Excerpted records:
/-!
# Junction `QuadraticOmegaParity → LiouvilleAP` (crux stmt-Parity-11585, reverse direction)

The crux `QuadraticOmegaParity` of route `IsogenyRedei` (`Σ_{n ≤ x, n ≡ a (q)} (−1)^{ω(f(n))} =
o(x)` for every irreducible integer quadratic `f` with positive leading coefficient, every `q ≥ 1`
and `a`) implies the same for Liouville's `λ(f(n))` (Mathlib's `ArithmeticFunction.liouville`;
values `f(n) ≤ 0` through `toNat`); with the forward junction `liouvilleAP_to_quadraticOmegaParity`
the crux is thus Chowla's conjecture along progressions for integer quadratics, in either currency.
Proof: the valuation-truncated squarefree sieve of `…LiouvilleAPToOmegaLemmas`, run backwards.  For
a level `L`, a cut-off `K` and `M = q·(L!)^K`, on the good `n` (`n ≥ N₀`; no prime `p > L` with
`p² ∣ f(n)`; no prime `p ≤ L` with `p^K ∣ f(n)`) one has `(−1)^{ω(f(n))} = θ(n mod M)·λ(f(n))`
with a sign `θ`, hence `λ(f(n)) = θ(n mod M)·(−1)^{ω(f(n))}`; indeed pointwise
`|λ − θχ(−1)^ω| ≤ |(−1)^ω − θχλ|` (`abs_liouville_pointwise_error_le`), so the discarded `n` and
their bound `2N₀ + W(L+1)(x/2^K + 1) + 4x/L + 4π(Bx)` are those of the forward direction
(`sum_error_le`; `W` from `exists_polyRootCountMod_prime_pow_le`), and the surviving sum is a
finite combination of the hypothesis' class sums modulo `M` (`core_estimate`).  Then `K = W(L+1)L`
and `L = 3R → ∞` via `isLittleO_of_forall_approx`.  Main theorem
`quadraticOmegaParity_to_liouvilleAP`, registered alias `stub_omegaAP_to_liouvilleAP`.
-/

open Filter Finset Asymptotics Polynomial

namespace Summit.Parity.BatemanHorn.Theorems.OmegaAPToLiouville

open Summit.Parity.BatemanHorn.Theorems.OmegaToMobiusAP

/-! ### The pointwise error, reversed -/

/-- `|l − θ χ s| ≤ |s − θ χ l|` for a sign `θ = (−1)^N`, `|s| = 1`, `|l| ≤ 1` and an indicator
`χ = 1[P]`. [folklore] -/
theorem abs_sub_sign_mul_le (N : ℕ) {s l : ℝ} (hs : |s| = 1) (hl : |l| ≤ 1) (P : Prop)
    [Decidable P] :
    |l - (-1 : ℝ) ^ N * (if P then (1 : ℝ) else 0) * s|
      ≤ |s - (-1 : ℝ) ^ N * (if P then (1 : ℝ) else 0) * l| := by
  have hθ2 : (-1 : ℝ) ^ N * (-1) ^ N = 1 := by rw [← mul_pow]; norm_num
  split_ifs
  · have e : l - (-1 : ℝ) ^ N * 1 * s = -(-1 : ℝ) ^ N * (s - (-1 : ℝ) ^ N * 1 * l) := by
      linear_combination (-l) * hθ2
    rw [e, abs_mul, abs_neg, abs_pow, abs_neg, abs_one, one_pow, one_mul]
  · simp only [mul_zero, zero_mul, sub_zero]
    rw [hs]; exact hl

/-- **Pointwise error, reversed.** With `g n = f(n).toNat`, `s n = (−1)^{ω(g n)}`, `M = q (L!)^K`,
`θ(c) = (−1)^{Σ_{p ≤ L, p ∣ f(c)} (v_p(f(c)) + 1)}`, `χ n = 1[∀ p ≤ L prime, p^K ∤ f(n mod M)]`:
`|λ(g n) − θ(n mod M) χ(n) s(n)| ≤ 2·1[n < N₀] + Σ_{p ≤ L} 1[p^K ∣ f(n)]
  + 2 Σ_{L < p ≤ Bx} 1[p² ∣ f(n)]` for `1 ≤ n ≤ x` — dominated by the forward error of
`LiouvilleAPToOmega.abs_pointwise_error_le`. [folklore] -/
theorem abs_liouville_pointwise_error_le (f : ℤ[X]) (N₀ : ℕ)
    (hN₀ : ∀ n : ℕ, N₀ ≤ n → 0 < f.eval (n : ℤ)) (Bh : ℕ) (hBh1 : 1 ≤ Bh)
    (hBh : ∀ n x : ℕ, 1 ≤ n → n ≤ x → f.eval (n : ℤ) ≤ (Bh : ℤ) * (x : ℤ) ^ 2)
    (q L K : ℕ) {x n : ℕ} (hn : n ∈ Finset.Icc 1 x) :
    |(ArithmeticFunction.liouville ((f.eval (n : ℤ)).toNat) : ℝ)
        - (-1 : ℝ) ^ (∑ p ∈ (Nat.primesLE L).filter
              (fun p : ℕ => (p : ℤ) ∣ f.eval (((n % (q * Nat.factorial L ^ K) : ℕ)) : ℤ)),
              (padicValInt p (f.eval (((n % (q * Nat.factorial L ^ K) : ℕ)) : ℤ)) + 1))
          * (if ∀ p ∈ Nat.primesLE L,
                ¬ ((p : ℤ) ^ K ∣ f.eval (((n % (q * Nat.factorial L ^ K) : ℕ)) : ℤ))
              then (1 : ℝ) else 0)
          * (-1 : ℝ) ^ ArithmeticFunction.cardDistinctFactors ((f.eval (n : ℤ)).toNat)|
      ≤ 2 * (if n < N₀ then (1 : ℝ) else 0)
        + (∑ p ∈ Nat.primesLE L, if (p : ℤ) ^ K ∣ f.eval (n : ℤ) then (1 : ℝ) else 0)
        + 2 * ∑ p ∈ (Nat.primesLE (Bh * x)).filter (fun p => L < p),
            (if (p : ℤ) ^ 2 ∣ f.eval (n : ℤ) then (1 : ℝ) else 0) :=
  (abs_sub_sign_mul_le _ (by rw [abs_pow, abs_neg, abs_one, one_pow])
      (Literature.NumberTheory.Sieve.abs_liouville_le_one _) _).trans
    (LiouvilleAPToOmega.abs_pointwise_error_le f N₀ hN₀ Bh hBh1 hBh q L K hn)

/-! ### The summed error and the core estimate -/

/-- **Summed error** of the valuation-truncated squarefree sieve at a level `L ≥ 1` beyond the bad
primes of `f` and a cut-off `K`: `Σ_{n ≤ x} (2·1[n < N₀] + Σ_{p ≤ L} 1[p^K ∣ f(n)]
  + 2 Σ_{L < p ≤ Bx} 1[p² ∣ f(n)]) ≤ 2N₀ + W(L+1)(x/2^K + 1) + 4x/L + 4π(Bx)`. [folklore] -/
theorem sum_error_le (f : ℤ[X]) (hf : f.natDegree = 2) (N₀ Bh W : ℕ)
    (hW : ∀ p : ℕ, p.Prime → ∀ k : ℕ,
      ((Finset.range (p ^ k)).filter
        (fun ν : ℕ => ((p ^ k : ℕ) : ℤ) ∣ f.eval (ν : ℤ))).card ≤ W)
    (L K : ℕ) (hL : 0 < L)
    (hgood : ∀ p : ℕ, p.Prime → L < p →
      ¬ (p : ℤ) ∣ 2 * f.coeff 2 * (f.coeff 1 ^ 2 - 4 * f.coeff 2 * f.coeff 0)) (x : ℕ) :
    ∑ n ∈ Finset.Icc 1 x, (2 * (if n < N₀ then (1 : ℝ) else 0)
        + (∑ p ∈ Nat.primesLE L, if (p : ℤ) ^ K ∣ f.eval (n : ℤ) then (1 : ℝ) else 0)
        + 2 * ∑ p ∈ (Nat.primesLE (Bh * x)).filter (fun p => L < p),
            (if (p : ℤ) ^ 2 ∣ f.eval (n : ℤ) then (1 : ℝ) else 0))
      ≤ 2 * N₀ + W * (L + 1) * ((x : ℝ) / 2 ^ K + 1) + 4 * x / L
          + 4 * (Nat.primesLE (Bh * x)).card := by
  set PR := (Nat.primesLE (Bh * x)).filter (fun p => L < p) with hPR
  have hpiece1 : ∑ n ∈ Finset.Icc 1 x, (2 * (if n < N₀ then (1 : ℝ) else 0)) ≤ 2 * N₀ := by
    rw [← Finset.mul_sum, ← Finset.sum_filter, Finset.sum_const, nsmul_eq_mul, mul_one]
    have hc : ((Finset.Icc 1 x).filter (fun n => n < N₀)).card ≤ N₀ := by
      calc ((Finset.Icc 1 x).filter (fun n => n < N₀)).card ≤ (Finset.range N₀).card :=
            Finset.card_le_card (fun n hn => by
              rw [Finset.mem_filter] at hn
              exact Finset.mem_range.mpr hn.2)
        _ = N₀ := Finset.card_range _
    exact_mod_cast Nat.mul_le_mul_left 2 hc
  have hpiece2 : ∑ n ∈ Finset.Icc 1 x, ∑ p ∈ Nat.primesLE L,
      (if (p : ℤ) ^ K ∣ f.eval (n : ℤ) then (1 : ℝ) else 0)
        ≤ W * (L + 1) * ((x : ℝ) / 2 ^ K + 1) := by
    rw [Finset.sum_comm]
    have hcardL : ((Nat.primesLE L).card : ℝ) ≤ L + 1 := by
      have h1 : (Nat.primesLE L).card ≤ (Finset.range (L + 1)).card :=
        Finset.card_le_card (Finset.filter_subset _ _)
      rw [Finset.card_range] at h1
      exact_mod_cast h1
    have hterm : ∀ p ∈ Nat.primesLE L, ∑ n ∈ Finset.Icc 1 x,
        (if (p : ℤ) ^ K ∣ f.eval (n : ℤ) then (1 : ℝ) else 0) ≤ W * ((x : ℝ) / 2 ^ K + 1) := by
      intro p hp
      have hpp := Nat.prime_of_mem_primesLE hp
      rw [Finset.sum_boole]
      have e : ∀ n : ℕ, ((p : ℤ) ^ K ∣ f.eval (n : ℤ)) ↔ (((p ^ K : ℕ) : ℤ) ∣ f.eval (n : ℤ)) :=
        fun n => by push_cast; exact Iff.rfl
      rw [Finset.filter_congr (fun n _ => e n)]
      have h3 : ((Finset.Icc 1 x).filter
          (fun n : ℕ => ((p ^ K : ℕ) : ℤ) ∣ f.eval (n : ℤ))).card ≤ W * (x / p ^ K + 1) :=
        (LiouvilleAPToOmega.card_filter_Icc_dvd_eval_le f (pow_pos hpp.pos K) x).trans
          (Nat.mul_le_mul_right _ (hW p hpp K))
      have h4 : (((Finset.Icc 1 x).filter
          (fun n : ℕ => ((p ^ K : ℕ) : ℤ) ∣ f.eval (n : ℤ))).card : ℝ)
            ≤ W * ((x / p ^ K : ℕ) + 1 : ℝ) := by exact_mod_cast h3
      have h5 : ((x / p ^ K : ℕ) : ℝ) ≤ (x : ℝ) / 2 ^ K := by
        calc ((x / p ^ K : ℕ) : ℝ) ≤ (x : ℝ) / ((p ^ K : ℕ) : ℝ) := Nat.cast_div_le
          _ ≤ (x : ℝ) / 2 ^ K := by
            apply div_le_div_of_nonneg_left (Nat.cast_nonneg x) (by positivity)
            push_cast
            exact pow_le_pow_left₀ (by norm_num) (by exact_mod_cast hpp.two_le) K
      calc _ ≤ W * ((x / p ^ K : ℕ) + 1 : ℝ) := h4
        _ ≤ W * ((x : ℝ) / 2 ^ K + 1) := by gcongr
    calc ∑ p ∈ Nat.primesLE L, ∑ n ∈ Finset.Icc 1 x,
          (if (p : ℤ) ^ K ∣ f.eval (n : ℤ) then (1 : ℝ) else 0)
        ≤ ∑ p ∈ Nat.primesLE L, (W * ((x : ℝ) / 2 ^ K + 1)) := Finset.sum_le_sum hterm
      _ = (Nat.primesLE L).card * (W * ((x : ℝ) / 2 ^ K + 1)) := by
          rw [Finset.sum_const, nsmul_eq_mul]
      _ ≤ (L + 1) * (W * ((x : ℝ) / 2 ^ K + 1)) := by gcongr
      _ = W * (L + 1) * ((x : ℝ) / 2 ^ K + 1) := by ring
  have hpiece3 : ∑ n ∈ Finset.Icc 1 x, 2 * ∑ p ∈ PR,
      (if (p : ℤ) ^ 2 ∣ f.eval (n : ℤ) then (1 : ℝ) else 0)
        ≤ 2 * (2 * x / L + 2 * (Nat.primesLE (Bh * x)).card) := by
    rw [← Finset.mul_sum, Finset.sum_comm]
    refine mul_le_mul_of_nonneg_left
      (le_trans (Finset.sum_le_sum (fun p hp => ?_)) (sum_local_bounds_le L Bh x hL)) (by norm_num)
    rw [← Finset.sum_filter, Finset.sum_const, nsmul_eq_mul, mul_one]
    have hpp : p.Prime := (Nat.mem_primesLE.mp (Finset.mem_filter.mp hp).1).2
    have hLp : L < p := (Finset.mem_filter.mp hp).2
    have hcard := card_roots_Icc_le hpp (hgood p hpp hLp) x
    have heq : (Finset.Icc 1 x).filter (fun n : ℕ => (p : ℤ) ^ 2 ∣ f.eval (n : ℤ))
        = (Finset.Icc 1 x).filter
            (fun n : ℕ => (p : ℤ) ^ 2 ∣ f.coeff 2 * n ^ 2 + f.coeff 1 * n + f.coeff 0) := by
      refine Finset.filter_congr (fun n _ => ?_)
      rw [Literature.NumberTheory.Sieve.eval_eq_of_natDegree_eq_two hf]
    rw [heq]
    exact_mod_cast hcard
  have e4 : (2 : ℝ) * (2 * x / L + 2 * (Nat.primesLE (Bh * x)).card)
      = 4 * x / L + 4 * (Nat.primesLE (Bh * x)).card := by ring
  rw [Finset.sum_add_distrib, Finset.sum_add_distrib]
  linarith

* * *

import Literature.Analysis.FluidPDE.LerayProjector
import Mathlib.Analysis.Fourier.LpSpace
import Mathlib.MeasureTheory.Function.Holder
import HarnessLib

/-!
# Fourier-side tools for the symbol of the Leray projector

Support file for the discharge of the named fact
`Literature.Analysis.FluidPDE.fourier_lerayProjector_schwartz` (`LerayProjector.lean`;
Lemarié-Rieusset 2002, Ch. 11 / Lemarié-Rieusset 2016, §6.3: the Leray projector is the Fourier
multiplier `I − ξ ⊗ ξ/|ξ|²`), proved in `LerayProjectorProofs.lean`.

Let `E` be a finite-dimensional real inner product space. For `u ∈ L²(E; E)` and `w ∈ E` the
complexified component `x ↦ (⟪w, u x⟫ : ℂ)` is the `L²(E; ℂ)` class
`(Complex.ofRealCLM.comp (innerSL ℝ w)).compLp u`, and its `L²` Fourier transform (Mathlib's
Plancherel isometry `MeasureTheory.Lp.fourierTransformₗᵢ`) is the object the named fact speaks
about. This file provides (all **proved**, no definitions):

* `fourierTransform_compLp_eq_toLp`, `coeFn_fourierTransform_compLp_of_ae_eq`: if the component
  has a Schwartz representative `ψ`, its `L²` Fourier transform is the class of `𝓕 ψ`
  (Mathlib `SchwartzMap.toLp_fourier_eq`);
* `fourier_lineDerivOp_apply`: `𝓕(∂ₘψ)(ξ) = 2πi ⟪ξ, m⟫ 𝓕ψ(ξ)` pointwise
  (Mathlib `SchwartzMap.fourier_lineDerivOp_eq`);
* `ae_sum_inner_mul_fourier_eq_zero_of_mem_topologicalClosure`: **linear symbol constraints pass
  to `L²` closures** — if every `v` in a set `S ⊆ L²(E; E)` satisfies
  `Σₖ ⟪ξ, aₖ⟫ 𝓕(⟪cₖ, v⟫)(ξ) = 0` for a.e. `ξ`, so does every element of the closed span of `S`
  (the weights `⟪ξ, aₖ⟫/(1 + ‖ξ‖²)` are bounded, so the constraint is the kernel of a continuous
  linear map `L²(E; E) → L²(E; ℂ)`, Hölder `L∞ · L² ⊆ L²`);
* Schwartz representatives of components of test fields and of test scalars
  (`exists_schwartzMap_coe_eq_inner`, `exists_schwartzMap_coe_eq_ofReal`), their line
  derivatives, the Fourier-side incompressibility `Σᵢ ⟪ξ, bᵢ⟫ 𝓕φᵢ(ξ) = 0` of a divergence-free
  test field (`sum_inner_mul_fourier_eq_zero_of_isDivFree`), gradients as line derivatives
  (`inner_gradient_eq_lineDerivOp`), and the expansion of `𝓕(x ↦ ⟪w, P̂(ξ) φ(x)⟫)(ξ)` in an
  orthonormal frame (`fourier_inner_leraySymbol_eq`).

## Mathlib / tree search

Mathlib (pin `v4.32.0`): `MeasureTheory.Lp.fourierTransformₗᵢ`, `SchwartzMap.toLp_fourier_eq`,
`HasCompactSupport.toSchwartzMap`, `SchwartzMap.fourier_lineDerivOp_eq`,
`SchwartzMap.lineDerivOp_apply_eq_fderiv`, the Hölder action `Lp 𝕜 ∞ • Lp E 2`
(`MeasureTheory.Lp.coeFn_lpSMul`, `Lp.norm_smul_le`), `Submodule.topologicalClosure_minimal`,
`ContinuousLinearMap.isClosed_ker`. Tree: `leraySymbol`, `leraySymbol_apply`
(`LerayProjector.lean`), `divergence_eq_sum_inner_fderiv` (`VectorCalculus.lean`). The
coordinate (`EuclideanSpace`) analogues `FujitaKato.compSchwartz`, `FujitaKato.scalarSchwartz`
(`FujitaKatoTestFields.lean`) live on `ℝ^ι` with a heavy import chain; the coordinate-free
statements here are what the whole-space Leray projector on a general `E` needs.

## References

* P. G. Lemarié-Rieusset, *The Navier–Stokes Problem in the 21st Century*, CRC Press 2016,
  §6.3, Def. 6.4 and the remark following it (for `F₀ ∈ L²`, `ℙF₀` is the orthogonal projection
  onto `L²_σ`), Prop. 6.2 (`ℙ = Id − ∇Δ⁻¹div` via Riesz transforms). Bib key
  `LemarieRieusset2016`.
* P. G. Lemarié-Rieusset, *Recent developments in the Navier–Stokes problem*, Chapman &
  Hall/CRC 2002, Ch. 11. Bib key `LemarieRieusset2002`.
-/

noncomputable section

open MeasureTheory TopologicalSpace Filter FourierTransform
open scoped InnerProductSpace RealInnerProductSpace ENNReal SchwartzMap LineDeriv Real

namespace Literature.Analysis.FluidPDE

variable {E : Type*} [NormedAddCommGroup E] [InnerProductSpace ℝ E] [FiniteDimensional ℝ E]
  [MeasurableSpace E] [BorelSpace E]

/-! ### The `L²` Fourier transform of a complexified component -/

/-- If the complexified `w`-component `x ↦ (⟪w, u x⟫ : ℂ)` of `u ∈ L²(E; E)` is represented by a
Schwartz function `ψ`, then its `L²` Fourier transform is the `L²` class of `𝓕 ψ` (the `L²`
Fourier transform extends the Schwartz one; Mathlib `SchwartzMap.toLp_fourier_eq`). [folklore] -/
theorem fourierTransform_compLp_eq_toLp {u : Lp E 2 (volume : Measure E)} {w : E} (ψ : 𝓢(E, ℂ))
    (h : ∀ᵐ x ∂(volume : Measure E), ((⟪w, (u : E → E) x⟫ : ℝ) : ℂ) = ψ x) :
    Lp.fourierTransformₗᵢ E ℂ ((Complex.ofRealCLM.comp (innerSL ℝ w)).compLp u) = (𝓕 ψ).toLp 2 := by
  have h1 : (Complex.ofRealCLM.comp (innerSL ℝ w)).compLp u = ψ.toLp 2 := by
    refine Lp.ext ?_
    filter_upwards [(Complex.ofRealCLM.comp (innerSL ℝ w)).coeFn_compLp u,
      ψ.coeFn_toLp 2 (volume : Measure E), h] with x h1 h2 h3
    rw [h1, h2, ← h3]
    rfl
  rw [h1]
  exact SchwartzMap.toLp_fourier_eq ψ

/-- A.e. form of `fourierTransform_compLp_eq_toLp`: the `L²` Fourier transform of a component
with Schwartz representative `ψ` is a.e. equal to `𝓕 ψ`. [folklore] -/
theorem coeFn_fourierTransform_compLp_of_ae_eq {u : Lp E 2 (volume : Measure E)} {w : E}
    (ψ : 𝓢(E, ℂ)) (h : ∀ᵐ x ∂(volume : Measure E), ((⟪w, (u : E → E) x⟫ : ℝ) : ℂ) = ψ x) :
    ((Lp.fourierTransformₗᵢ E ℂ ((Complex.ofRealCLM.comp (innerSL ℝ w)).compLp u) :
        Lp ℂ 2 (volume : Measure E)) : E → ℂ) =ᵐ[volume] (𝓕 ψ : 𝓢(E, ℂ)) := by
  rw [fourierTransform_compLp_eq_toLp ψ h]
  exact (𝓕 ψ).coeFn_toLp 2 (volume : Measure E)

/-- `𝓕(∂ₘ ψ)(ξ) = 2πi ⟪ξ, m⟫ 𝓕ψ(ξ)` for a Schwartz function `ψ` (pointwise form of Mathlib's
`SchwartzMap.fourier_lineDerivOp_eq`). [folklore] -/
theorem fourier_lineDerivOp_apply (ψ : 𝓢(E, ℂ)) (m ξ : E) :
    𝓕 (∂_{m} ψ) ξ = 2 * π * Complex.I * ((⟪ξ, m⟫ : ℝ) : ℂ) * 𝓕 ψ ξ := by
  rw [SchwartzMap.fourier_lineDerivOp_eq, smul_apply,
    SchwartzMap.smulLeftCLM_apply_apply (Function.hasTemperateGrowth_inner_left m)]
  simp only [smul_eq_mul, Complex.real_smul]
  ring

Activity:
Reproduce the entries above exactly, but only the lines between the line holding "[mul_zero, zero_mul, sub_zero]" and the line holding "theorem abs_liouville_pointwise_error_le (f", inclusive.

Exercise answer:
  · simp only [mul_zero, zero_mul, sub_zero]
    rw [hs]; exact hl

/-- **Pointwise error, reversed.** With `g n = f(n).toNat`, `s n = (−1)^{ω(g n)}`, `M = q (L!)^K`,
`θ(c) = (−1)^{Σ_{p ≤ L, p ∣ f(c)} (v_p(f(c)) + 1)}`, `χ n = 1[∀ p ≤ L prime, p^K ∤ f(n mod M)]`:
`|λ(g n) − θ(n mod M) χ(n) s(n)| ≤ 2·1[n < N₀] + Σ_{p ≤ L} 1[p^K ∣ f(n)]
  + 2 Σ_{L < p ≤ Bx} 1[p² ∣ f(n)]` for `1 ≤ n ≤ x` — dominated by the forward error of
`LiouvilleAPToOmega.abs_pointwise_error_le`. [folklore] -/
theorem abs_liouville_pointwise_error_le (f : ℤ[X]) (N₀ : ℕ)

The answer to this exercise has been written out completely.